-- Your task --
In the listing below, find the line containing "funext fun i" and the line containing "set 𝒯 : Finset". Repeat exactly those two lines and every line between them, nothing more.

-- Records for the exercise --
/-! ### The named fact -/

open GaussianDegreeBound in
/-- **`gaussianDegreeBound` — DISCHARGED** (matchgate frames do not compress flat states): for a unit
`ε`-flat `ψ` on `n` qubits, every fermionic Gaussian unitary `U` (`U c_p U† = Σ_q R_{pq} c_q`, `R Rᵀ = 1`)
and every `d ≤ n`, the block `{wires < d}` of `Uψ` has purity `≤ (1 + ε² Σ_{k=1}^{2d} C(2n,k)) / 2^d`.
[cite: JozsaMiyake2008] -/
theorem gaussianDegreeBound_holds : gaussianDegreeBound := by
  intro n ε ψ hψ hflat U hU hGauss d hd
  classical
  obtain ⟨R, hR, hG⟩ := hGauss
  -- Step 1: purity = spectral mass; reduce to a bound on the spectral mass of `Uψ` on the cut
  rw [gdb_norm_cutSum_eq (U *ᵥ ψ) hd, div_eq_inv_mul]
  refine mul_le_mul_of_nonneg_left ?_ (inv_nonneg.2 (pow_nonneg zero_le_two d))
  -- notation
  set L : Finset (Fin n → Pauli) := stringsOn (Finset.univ.filter fun i : Fin n => i.val < d) with hL
  -- the bit encoding of the Pauli letters (strings are a group modulo phases)
  set β : Pauli → ZMod 2 × ZMod 2 := fun P =>
    ((if P = Pauli.X ∨ P = Pauli.Y then 1 else 0), (if P = Pauli.Z ∨ P = Pauli.Y then 1 else 0)) with hβ
  set π : ZMod 2 × ZMod 2 → Pauli := fun v =>
    if v = (0, 0) then Pauli.I else if v = (1, 0) then Pauli.X else if v = (1, 1) then Pauli.Y
      else Pauli.Z with hπ
  have hπβ : ∀ P, π (β P) = P := by intro P; cases P <;> decide
  have hβπ : ∀ v, β (π v) = v := by decide
  have hmul : ∀ P Q : Pauli, β (P.letterMul Q) = β P + β Q := by
    intro P Q; cases P <;> cases Q <;> decide
  have hβI : β Pauli.I = 0 := by decide
  have h2 : ∀ x : Fin n → ZMod 2 × ZMod 2, x + x = 0 := fun x =>
    funext fun i => (by decide : ∀ v : ZMod 2 × ZMod 2, v + v = 0) (x i)
  -- the set of strings carrying all conjugated low strings
  set G : Finset (Fin n × Bool) → (Fin n → Pauli) := fun T i =>
    π (∑ q ∈ T, β (majoranaWord n q.1 q.2 i)) with hGdef
  set 𝒯 : Finset (Fin n → Pauli) :=
    ((Finset.univ : Finset (Finset (Fin n × Bool))).filter (fun T => T.card ≤ 2 * d)).image G
    with h𝒯
  have hG0 : G ∅ = fun _ => Pauli.I := by
    funext i
    simp only [hGdef, Finset.sum_empty]
    rw [← hβI, hπβ]
  -- Step 2–3: every `U† σ_S U`, `S` low, lies in the span of the strings of `𝒯`
  have hq := star_mul_majorana_mul hU hR hG
  have hmemM : ∀ S ∈ L, star U * pauliString S * U ∈
      Submodule.span ℂ (pauliString '' (↑𝒯 : Set (Fin n → Pauli))) := by
    intro S hS
    obtain ⟨w, c, hw, -, hSw⟩ := exists_word_of_low hd S (fun i hi => gdb_eq_I_of_mem_stringsOn_low hS i hi)
    rw [hSw, Matrix.mul_smul, Matrix.smul_mul]
    refine Submodule.smul_mem _ _ ((Submodule.span_le.2 ?_) (star_mul_word_mul_mem_span hU hq w))
    rintro _ ⟨w', hw', rfl⟩
    obtain ⟨c', -, hw'eq⟩ := word_eq_smul_pauliString β π hπβ hβπ hmul hβI w'
    rw [hw'eq]
    refine Submodule.smul_mem _ _ (Submodule.subset_span ⟨_, ?_, rfl⟩)
    obtain ⟨T, hTcard, hTsum⟩ := exists_finset_sum_eq_list_sum h2 w'
    have hGT : (fun i => π ((w'.map fun q => fun i => β (majoranaWord n q.1 q.2 i)).sum i)) = G T := by
      funext i
      rw [hTsum, Finset.sum_apply]
    rw [hGT, Finset.mem_coe, h𝒯]
    refine Finset.mem_image_of_mem G (Finset.mem_filter.2 ⟨Finset.mem_univ _, ?_⟩)
    rw [hw'] at hTcard
    exact hTcard.trans hw
  -- Step 4: Bessel in `EuclideanSpace ℂ (QReg n × QReg n)`
  set Φ : Matrix (QReg n) (QReg n) ℂ ≃ₗ[ℂ] EuclideanSpace ℂ (QReg n × QReg n) :=
    (LinearEquiv.curry ℂ ℂ (QReg n) (QReg n)).symm ≪≫ₗ
      (WithLp.linearEquiv 2 ℂ (QReg n × QReg n → ℂ)).symm with hΦdef
  have hΦ : ∀ (A : Matrix (QReg n) (QReg n) ℂ) (p : QReg n × QReg n), Φ A p = A p.1 p.2 :=
    fun _ _ => rfl
  set fM : Matrix (QReg n) (QReg n) ℂ →ₗ[ℂ] ℂ :=
    { toFun := fun A => star ψ ⬝ᵥ (A *ᵥ ψ)
      map_add' := fun A B => by rw [Matrix.add_mulVec, dotProduct_add]
      map_smul' := fun c A => by rw [Matrix.smul_mulVec, dotProduct_smul, RingHom.id_apply] }
    with hfM
  have hfM_apply : ∀ A, fM A = star ψ ⬝ᵥ (A *ᵥ ψ) := fun _ => rfl
  set f : EuclideanSpace ℂ (QReg n × QReg n) →ₗ[ℂ] ℂ := fM ∘ₗ Φ.symm.toLinearMap with hf
  have hfΦ : ∀ A, f (Φ A) = star ψ ⬝ᵥ (A *ᵥ ψ) := fun A => by
    rw [hf, LinearMap.comp_apply, LinearEquiv.coe_toLinearMap, LinearEquiv.symm_apply_apply]
    exact hfM_apply A
  set u : ↥L → EuclideanSpace ℂ (QReg n × QReg n) := fun S => Φ (star U * pauliString S * U) with hu
  set b : ↥𝒯 → EuclideanSpace ℂ (QReg n × QReg n) := fun T => Φ (pauliString T) with hb
  have hN : (0 : ℝ) < (2 : ℝ) ^ n := by positivity
  have huo : ∀ i j : ↥L, ⟪u i, u j⟫_ℂ = if i = j then (((2 : ℝ) ^ n : ℝ) : ℂ) else 0 := by
    intro i j
    rw [hu, inner_conj_pauliString hU Φ hΦ]
    push_cast
    by_cases h : i = j
    · rw [if_pos h, if_pos (congrArg Subtype.val h)]
    · rw [if_neg h, if_neg (fun h' => h (Subtype.ext h'))]
  have hbo : ∀ k l : ↥𝒯, ⟪b k, b l⟫_ℂ = if k = l then (((2 : ℝ) ^ n : ℝ) : ℂ) else 0 := by
    intro k l
    rw [hb, inner_pauliString Φ hΦ]
    push_cast
    by_cases h : k = l
    · rw [if_pos h, if_pos (congrArg Subtype.val h)]
    · rw [if_neg h, if_neg (fun h' => h (Subtype.ext h'))]
  have hmem : ∀ i : ↥L, u i ∈ Submodule.span ℂ (Set.range b) := by
    intro i
    have h1 : Φ (star U * pauliString i * U) ∈
        (Submodule.span ℂ (pauliString '' (↑𝒯 : Set (Fin n → Pauli)))).map Φ.toLinearMap :=
      Submodule.mem_map_of_mem (hmemM i i.2)
    rw [Submodule.map_span] at h1
    refine Submodule.span_mono ?_ h1
    rintro _ ⟨_, ⟨T, hT, rfl⟩, rfl⟩
    exact ⟨⟨T, hT⟩, rfl⟩
  have bessel := sum_norm_sq_le_of_mem_span hN u b huo hbo hmem f
  -- assemble
  calc ∑ S ∈ L, ‖star (U *ᵥ ψ) ⬝ᵥ (pauliString S *ᵥ (U *ᵥ ψ))‖ ^ 2
      = ∑ i : ↥L, ‖f (u i)‖ ^ 2 := by
        rw [← Finset.sum_coe_sort]
        refine Finset.sum_congr rfl fun i _ => ?_
        rw [gdb_star_mulVec_dotProduct_pauliString_mulVec, hu, hfΦ]
    _ ≤ ∑ k : ↥𝒯, ‖f (b k)‖ ^ 2 := bessel
    _ = ∑ T ∈ 𝒯, ‖star ψ ⬝ᵥ (pauliString T *ᵥ ψ)‖ ^ 2 := by
        rw [← Finset.sum_coe_sort 𝒯]
        refine Finset.sum_congr rfl fun k _ => ?_
        rw [hb, hfΦ]
    _ ≤ 1 + ε ^ 2 * ((𝒯.erase (fun _ => Pauli.I)).card : ℝ) := gdb_sum_norm_sq_le_one_add hψ hflat 𝒯
    _ ≤ 1 + ε ^ 2 * ∑ k ∈ Finset.Icc 1 (2 * d), ((2 * n).choose k : ℝ) := by
        have hc := card_image_erase_le n (2 * d) G
        rw [hG0] at hc
        have hc' : (((𝒯.erase (fun _ => Pauli.I)).card : ℕ) : ℝ) ≤
            ((∑ k ∈ Finset.Icc 1 (2 * d), (2 * n).choose k : ℕ) : ℝ) := by
          rw [h𝒯]; exact_mod_cast hc
        push_cast at hc'
        nlinarith [sq_nonneg ε]


end Literature.Barriers.QuantumAdvantage

end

-- Solution --
    funext fun i => (by decide : ∀ v : ZMod 2 × ZMod 2, v + v = 0) (x i)
  -- the set of strings carrying all conjugated low strings
  set G : Finset (Fin n × Bool) → (Fin n → Pauli) := fun T i =>
    π (∑ q ∈ T, β (majoranaWord n q.1 q.2 i)) with hGdef
  set 𝒯 : Finset (Fin n → Pauli) :=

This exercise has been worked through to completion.